O Caso Spotlight foi feito com total colaboração dos jornalistas do The Boston Globe e revela a forma ardilosa como a arquidiocese de Boston conseguiu, durante décadas, abafar sucessivas queixas de menores e pais e encobrir um crime continuado que manchou a reputação de uma das mais católicas cidades americanas. Josh Singer e Tom McCarthy escreveram um argumento que não omite nomes, situações e factos. De alguma forma, estamos no terreno da tradição mais pura do cinema de investigação dos anos 1970, em que obras como Network – Escândalo na TV, de Sidney Lumet, Os Homens do Presidente, de Alan J. Pakula, ou O Síndroma da China, de James Bridges, faziam furor e enalteciam os valores da mais nobre arte do jornalismo: a procura intransigente pela verdade. O sucesso de O Caso Spotlight, numa altura em que a imprensa atravessa o seu maior desafio, é um sinal de que as grandes causas jornalísticas ainda apaixonam os espetadores contemporâneos. A sua caminhada com alguns triunfos na temporada dos prémios é sinal de que o cinema e o jornalismo mantêm um papel relevante na sociedade e na formação da consciência cívica.

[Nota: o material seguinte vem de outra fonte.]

import Mathlib

/-!
# Hadamard 668 census, family F12 — algebra for Lander's parity theorem at p = 29 over 𝔽₁₆₇ (kernel)

Framing: lottery ticket; floor = certified bounds/negative ranges.

Cell pub-namedobj (venture DiscreteObjects), target (H), hadamard gen 8.  The census excludes automorphisms of order `29`
of the 2-(667,333,166) design by Lander's parity theorem (Symmetric Designs: An Algebraic Approach, 1983, Thm 3.20(2):
`167⁷ ≡ -1 (mod 29)`, so an automorphism of order `29` fixes an odd number of points, whereas the kernel theorem
`automorphism_29_fixedPointFree` says it fixes none).  This file supplies the field-theoretic input of a direct kernel proof
of that instance, with `F = ZMod 167` and `h` ANY irreducible factor of the cyclotomic polynomial `Φ₂₉` over `F`:
* `dvd_comp_X_pow_28_of_dvd_cyclotomic29` — SELF-RECIPROCITY: `h ∣ h(X²⁸)`, i.e. with the root `α` of `h` in `F[X]/(h)` also
  `α⁻¹ = α²⁸` is a root; because `α²⁸ = α^(167⁷)` (`167⁷ ≡ 28 (mod 29)`) is the image of `α` under the 7-th power of
  Frobenius, a ring endomorphism fixing the coefficients;
* `isCoprime_of_mul_eq_X_pow_29_sub_one` (separability of `X²⁹ - 1`, `29 ≠ 0` in `F`), `eval_one_ne_zero_of_dvd_cyclotomic29`,
  `eval_one_eq_zero_of_mul_eq`;
* `natDegree_dvd_finrank_of_aeval_eq_zero` — if an endomorphism `φ` of a finite-dimensional `F`-space `M` satisfies
  `h(φ) = 0` with `h` irreducible then `deg h ∣ dim M` (tower law over the field `F[X]/(h)`, Mathlib
  `Module.IsTorsionBySet.module` + `Module.finrank_mul_finrank`).
Ours, not literature; no `sorry`; general field facts, stated for the numbers the census needs.  Reference for the
theorem being re-proved in this special case: [cite: book:lander1983-symmetric-designs-algebraic-approach, Thm 3.20(2) p.95].
-/

open Polynomial

namespace Summit.Ventures.DiscreteObjects.Hadamard

/-- `167⁷ ≡ 28 ≡ -1 (mod 29)`: the prime `167` is self-conjugate modulo `29` -/
lemma pow_seven_167_mod_29 : 167 ^ 7 % 29 = 28 := by norm_num

section zmod167
/-! Throughout, `Fact (Nat.Prime 167)` (so that `ZMod 167` is a field) is an instance ARGUMENT, discharged by `⟨by norm_num⟩`
where the lemmas are used; no global instance is declared. -/
variable [Fact (Nat.Prime 167)]

/-- `Φ₂₉ · (X - 1) = X²⁹ - 1` over `𝔽₁₆₇` -/
lemma cyclotomic29_mul_X_sub_one : cyclotomic 29 (ZMod 167) * (X - 1) = X ^ 29 - 1 := by
  haveI : Fact (Nat.Prime 29) := ⟨by norm_num⟩
  exact cyclotomic_prime_mul_X_sub_one (ZMod 167) 29

/-- `Φ₂₉ ∣ X²⁹ - 1` over `𝔽₁₆₇` -/
lemma cyclotomic29_dvd_X_pow_sub_one : cyclotomic 29 (ZMod 167) ∣ X ^ 29 - 1 :=
  ⟨X - 1, cyclotomic29_mul_X_sub_one.symm⟩

/-- `deg Φ₂₉ = 28` over `𝔽₁₆₇` -/
lemma natDegree_cyclotomic29 : (cyclotomic 29 (ZMod 167)).natDegree = 28 := by
  rw [natDegree_cyclotomic]; decide

/-- a factor of `Φ₂₉` does not vanish at `1` (`Φ₂₉(1) = 29 ≠ 0` in `𝔽₁₆₇`) -/
lemma eval_one_ne_zero_of_dvd_cyclotomic29 {h : (ZMod 167)[X]} (hdvd : h ∣ cyclotomic 29 (ZMod 167)) :
    h.eval 1 ≠ 0 := by
  haveI : Fact (Nat.Prime 29) := ⟨by norm_num⟩
  obtain ⟨g, hg⟩ := hdvd
  intro h0
  have e : (cyclotomic 29 (ZMod 167)).eval 1 = 0 := by rw [hg, eval_mul, h0, zero_mul]
  rw [eval_one_cyclotomic_prime, ZMod.natCast_eq_zero_iff] at e
  revert e
  norm_num

/-- the complementary factor vanishes at `1` -/
lemma eval_one_eq_zero_of_mul_eq {h h' : (ZMod 167)[X]} (hh' : h * h' = X ^ 29 - 1) (h1 : h.eval 1 ≠ 0) :
    h'.eval 1 = 0 := by
  have e := congrArg (eval 1) hh'
  simp only [eval_mul, eval_sub, eval_pow, eval_X, one_pow, eval_one, sub_self] at e
  exact (mul_eq_zero.mp e).resolve_left h1

/-- complementary factors of the separable polynomial `X²⁹ - 1` over `𝔽₁₆₇` are coprime -/
lemma isCoprime_of_mul_eq_X_pow_29_sub_one {h h' : (ZMod 167)[X]} (hh' : h * h' = X ^ 29 - 1) :
    IsCoprime h h' := by
  have hsep : (X ^ 29 - 1 : (ZMod 167)[X]).Separable := by
    have h29 : ((29 : ℕ) : ZMod 167) ≠ 0 := by rw [Ne, ZMod.natCast_eq_zero_iff]; norm_num
    have := separable_X_pow_sub_C (1 : ZMod 167) h29 one_ne_zero
    simpa using this
  rw [← hh'] at hsep
  exact hsep.isCoprime

/-- **Self-reciprocity.** An irreducible factor `h` of `Φ₂₉` over `𝔽₁₆₇` divides `h(X²⁸)`: with the root `α` of `h` in the
field `𝔽₁₆₇[X]/(h)`, `α²⁹ = 1` and `α²⁸ = α^(167⁷) = Frob⁷(α)` is again a root of `h`. -/
theorem dvd_comp_X_pow_28_of_dvd_cyclotomic29 {h : (ZMod 167)[X]} (hirr : Irreducible h)
    (hdvd : h ∣ cyclotomic 29 (ZMod 167)) : h ∣ h.comp (X ^ 28) := by
  haveI : Fact (Irreducible h) := ⟨hirr⟩
  set K := AdjoinRoot h with hK
  set α : K := AdjoinRoot.root h with hα
  -- α^29 = 1
  have hα29 : α ^ 29 = 1 := by
    obtain ⟨g, hg⟩ := dvd_trans hdvd cyclotomic29_dvd_X_pow_sub_one
    have e : aeval α (X ^ 29 - 1 : (ZMod 167)[X]) = 0 := by
      rw [hg, map_mul, AdjoinRoot.aeval_eq, AdjoinRoot.mk_self, zero_mul]
    rw [map_sub, map_pow, aeval_X, map_one, sub_eq_zero] at e
    exact e
  -- Frobenius⁷ on K
  haveI : CharP K 167 := charP_of_injective_algebraMap (algebraMap (ZMod 167) K).injective 167
  haveI : ExpChar K 167 := ExpChar.prime (by norm_num)
  let ψ : K →+* K := iterateFrobenius K 167 7
  have hψα : ψ α = α ^ 28 := by
    show iterateFrobenius K 167 7 α = α ^ 28
    rw [iterateFrobenius_def, ← Nat.div_add_mod (167 ^ 7) 29, pow_add, pow_mul, hα29, one_pow, one_mul,
      pow_seven_167_mod_29]
  have hcomp : ψ.comp (algebraMap (ZMod 167) K) = algebraMap (ZMod 167) K := Subsingleton.elim _ _
  -- h(α^28) = ψ (h(α)) = 0
  have hroot : h.eval₂ (algebraMap (ZMod 167) K) (α ^ 28) = 0 := by
    have e := Polynomial.hom_eval₂ h (algebraMap (ZMod 167) K) ψ α
    rw [hcomp, hψα] at e
    rw [← e]
    have h0 : h.eval₂ (algebraMap (ZMod 167) K) α = 0 := AdjoinRoot.eval₂_root h
    rw [h0, map_zero]
  -- hence h ∣ h.comp (X^28)
  rw [← AdjoinRoot.mk_eq_zero, ← AdjoinRoot.aeval_eq, aeval_comp, map_pow, aeval_X]
  exact hroot

end zmod167

/-- **Degree divisibility.** If an endomorphism `φ` of a finite-dimensional vector space `M` over a field `F` satisfies
`h(φ) = 0` for an irreducible `h`, then `deg h` divides `dim M` (`M` is a vector space over the field `F[X]/(h)`). -/
theorem natDegree_dvd_finrank_of_aeval_eq_zero {F : Type*} [Field F] {M : Type*} [AddCommGroup M] [Module F M]
    [FiniteDimensional F M] (φ : M →ₗ[F] M) {h : F[X]} (hirr : Irreducible h) (hφ : aeval φ h = 0) :
    h.natDegree ∣ Module.finrank F M := by
  haveI : Fact (Irreducible h) := ⟨hirr⟩
  have htors : Module.IsTorsionBySet F[X] (Module.AEval' φ) (Ideal.span {h} : Set F[X]) := by
    rw [show ((Ideal.span {h} : Ideal F[X]) : Set F[X]) = (Submodule.span F[X] {h} : Set F[X]) from rfl,
      Module.isTorsionBySet_span_singleton_iff]
    intro m
    obtain ⟨v, rfl⟩ := (Module.AEval'.of φ).surjective m
    change h • Module.AEval.of F M φ v = 0
    rw [← Module.AEval.of_aeval_smul, hφ, zero_smul, map_zero]
  letI : Module (AdjoinRoot h) (Module.AEval' φ) := htors.module
  haveI : IsScalarTower F (AdjoinRoot h) (Module.AEval' φ) :=
    Module.IsTorsionBySet.isScalarTower (S := F) htors
  have e1 : Module.finrank F (AdjoinRoot h) = h.natDegree := by
    rw [(AdjoinRoot.powerBasis hirr.ne_zero).finrank, AdjoinRoot.powerBasis_dim]
  have e2 : Module.finrank F (Module.AEval' φ) = Module.finrank F M := (Module.AEval'.of φ).finrank_eq.symm
  have e3 := Module.finrank_mul_finrank F (AdjoinRoot h) (Module.AEval' φ)
  rw [e1, e2] at e3
  exact ⟨_, e3.symm⟩

end Summit.Ventures.DiscreteObjects.Hadamard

O Caso Spotlight não foi feito para mudar o mundo mas para ajudar a não esquecer. «Este filme é um grito de alerta para todos os cidadãos quanto à importância do grande jornalismo! Um tributo aos grandes repórteres de investigação», começa por dizer Tom McCarthy num encontro para a imprensa internacional no Festival de Toronto. E continua: «O grande receio de um jornalista é perder uma história e ficar com remorsos por não ter explorado mais aquela pista! O que o Marty [Baron, diretor do Boston Globe] diz ao cardeal é muito importante: “precisamos de estar isolados”. E diz mais: que é imperioso que a imprensa seja o cão de guarda da sociedade. É verdade e é tão complicado ao mesmo tempo. Por alguma razão, as instalações do Boston Globe são nos subúrbios da cidade.»

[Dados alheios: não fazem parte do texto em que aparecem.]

/-- [folklore] The leading term regrouped by lines: `Lead = F z·L4 + Σ_κ Δ_κF z·(L2κ − L3κ) + G z·L1`. -/
theorem lead_eq (Fz Gz : ℝ) (m01 m02 m11 m12 dF dG : Fin 4 → ℝ) (TF TG : Fin 4 → Fin 4 → ℝ) :
    -∑ i, ∑ j, (m01 i * m11 j * (Gz * TF i j) + m01 i * m12 j * (dF i * dG j) + m02 i * m11 j * (dF j * dG i) + m02 i * m12 j * (Fz * TG i j))
      = Fz * (-∑ i, ∑ j, m02 i * m12 j * TG i j)
        + ∑ κ, dF κ * ((-∑ j, m11 κ * m02 j * dG j) - ∑ j, m12 j * m01 κ * dG j)
        + Gz * (-∑ i, ∑ j, m01 i * m11 j * TF i j) := by
  have e3 : ∑ i, ∑ j, m02 i * m11 j * (dF j * dG i) = ∑ κ, dF κ * ∑ j, m11 κ * m02 j * dG j := by
    rw [Finset.sum_comm]
    refine Finset.sum_congr rfl fun κ _ => ?_
    rw [Finset.mul_sum]
    exact Finset.sum_congr rfl fun j _ => by ring
  have e2 : ∑ i, ∑ j, m01 i * m12 j * (dF i * dG j) = ∑ κ, dF κ * ∑ j, m12 j * m01 κ * dG j := by
    refine Finset.sum_congr rfl fun κ _ => ?_
    rw [Finset.mul_sum]
    exact Finset.sum_congr rfl fun j _ => by ring
  have e1 : ∑ i, ∑ j, m01 i * m11 j * (Gz * TF i j) = Gz * ∑ i, ∑ j, m01 i * m11 j * TF i j := by
    rw [Finset.mul_sum]
    refine Finset.sum_congr rfl fun i _ => ?_
    rw [Finset.mul_sum]
    exact Finset.sum_congr rfl fun j _ => by ring
  have e4 : ∑ i, ∑ j, m02 i * m12 j * (Fz * TG i j) = Fz * ∑ i, ∑ j, m02 i * m12 j * TG i j := by
    rw [Finset.mul_sum]
    refine Finset.sum_congr rfl fun i _ => ?_
    rw [Finset.mul_sum]
    exact Finset.sum_congr rfl fun j _ => by ring
  have esplit : ∑ i, ∑ j, (m01 i * m11 j * (Gz * TF i j) + m01 i * m12 j * (dF i * dG j) + m02 i * m11 j * (dF j * dG i) + m02 i * m12 j * (Fz * TG i j))
      = ∑ i, ∑ j, m01 i * m11 j * (Gz * TF i j) + ∑ i, ∑ j, m01 i * m12 j * (dF i * dG j)
        + ∑ i, ∑ j, m02 i * m11 j * (dF j * dG i) + ∑ i, ∑ j, m02 i * m12 j * (Fz * TG i j) := by
    simp only [Finset.sum_add_distrib]
  have e23 : ∑ κ, dF κ * ((-∑ j, m11 κ * m02 j * dG j) - ∑ j, m12 j * m01 κ * dG j)
      = -(∑ κ, dF κ * ∑ j, m11 κ * m02 j * dG j) - ∑ κ, dF κ * ∑ j, m12 j * m01 κ * dG j := by
    rw [← Finset.sum_neg_distrib, ← Finset.sum_sub_distrib]
    exact Finset.sum_congr rfl fun κ _ => by ring
  rw [esplit, e1, e2, e3, e4, e23]
  ring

Também em Toronto encontramos um dos atores de excelência deste filme, Liev Schreiber, conhecido de papéis como A Esfera, de Barry Levinson, e A 5ª Vaga, de J. Blakeson. Liev interpreta o diretor do Boston Globe, Marty Baron, o homem que decide avançar numa investigação que para todos parecia impossível dado o poder da Igreja Católica na cidade. «Seria tremendo se este filme conseguisse incutir nos mais jovens a paixão pelo jornalismo, sobretudo nesta fase de descrédito que os jornais americanos atravessam. Esta transição para o jornalismo digital é mais grave do que se pensa. Com este filme, Tom Mc-Carthy conseguiu lembrar-nos o quão essencial é o trabalho de um jornalista».

O curioso com o realizador Tom McCarthy e o reconhecimento com este trabalho é que chega logo a seguir a O Sapateiro Mágico, uma fantasia com Adam Sandler que foi devastada pela imprensa mundial, de tal forma que está nomeado nos Razzies (os troféus que gozam com os piores do ano) com esse filme e multinomeado nos Óscares com O Caso Spotlight («sim, é de doidos um ano estar a ser trucidado, noutro aclamado, mas continuo a defender O Sapateiro Mágico»). Seja como for, o passado de McCarthy como argumentista e cineasta é recomendável: A Estação (2003) e O Visitante (2007), pequena pérola sobre anti-preconceito, eram filmes com uma minúcia humanista notável.

O aspeto humano do grupo de jornalistas de investigação Spotlight foi algo que lhe interessou explorar: «No momento em que descobrem o grau e a escala do escândalo acontece algo incrível: ficam ao mesmo tempo excitados e horrorizados. Contaram-me que sentiram a vertigem do furo jornalístico, mas também arcaram com o horror humano do que descobriram…»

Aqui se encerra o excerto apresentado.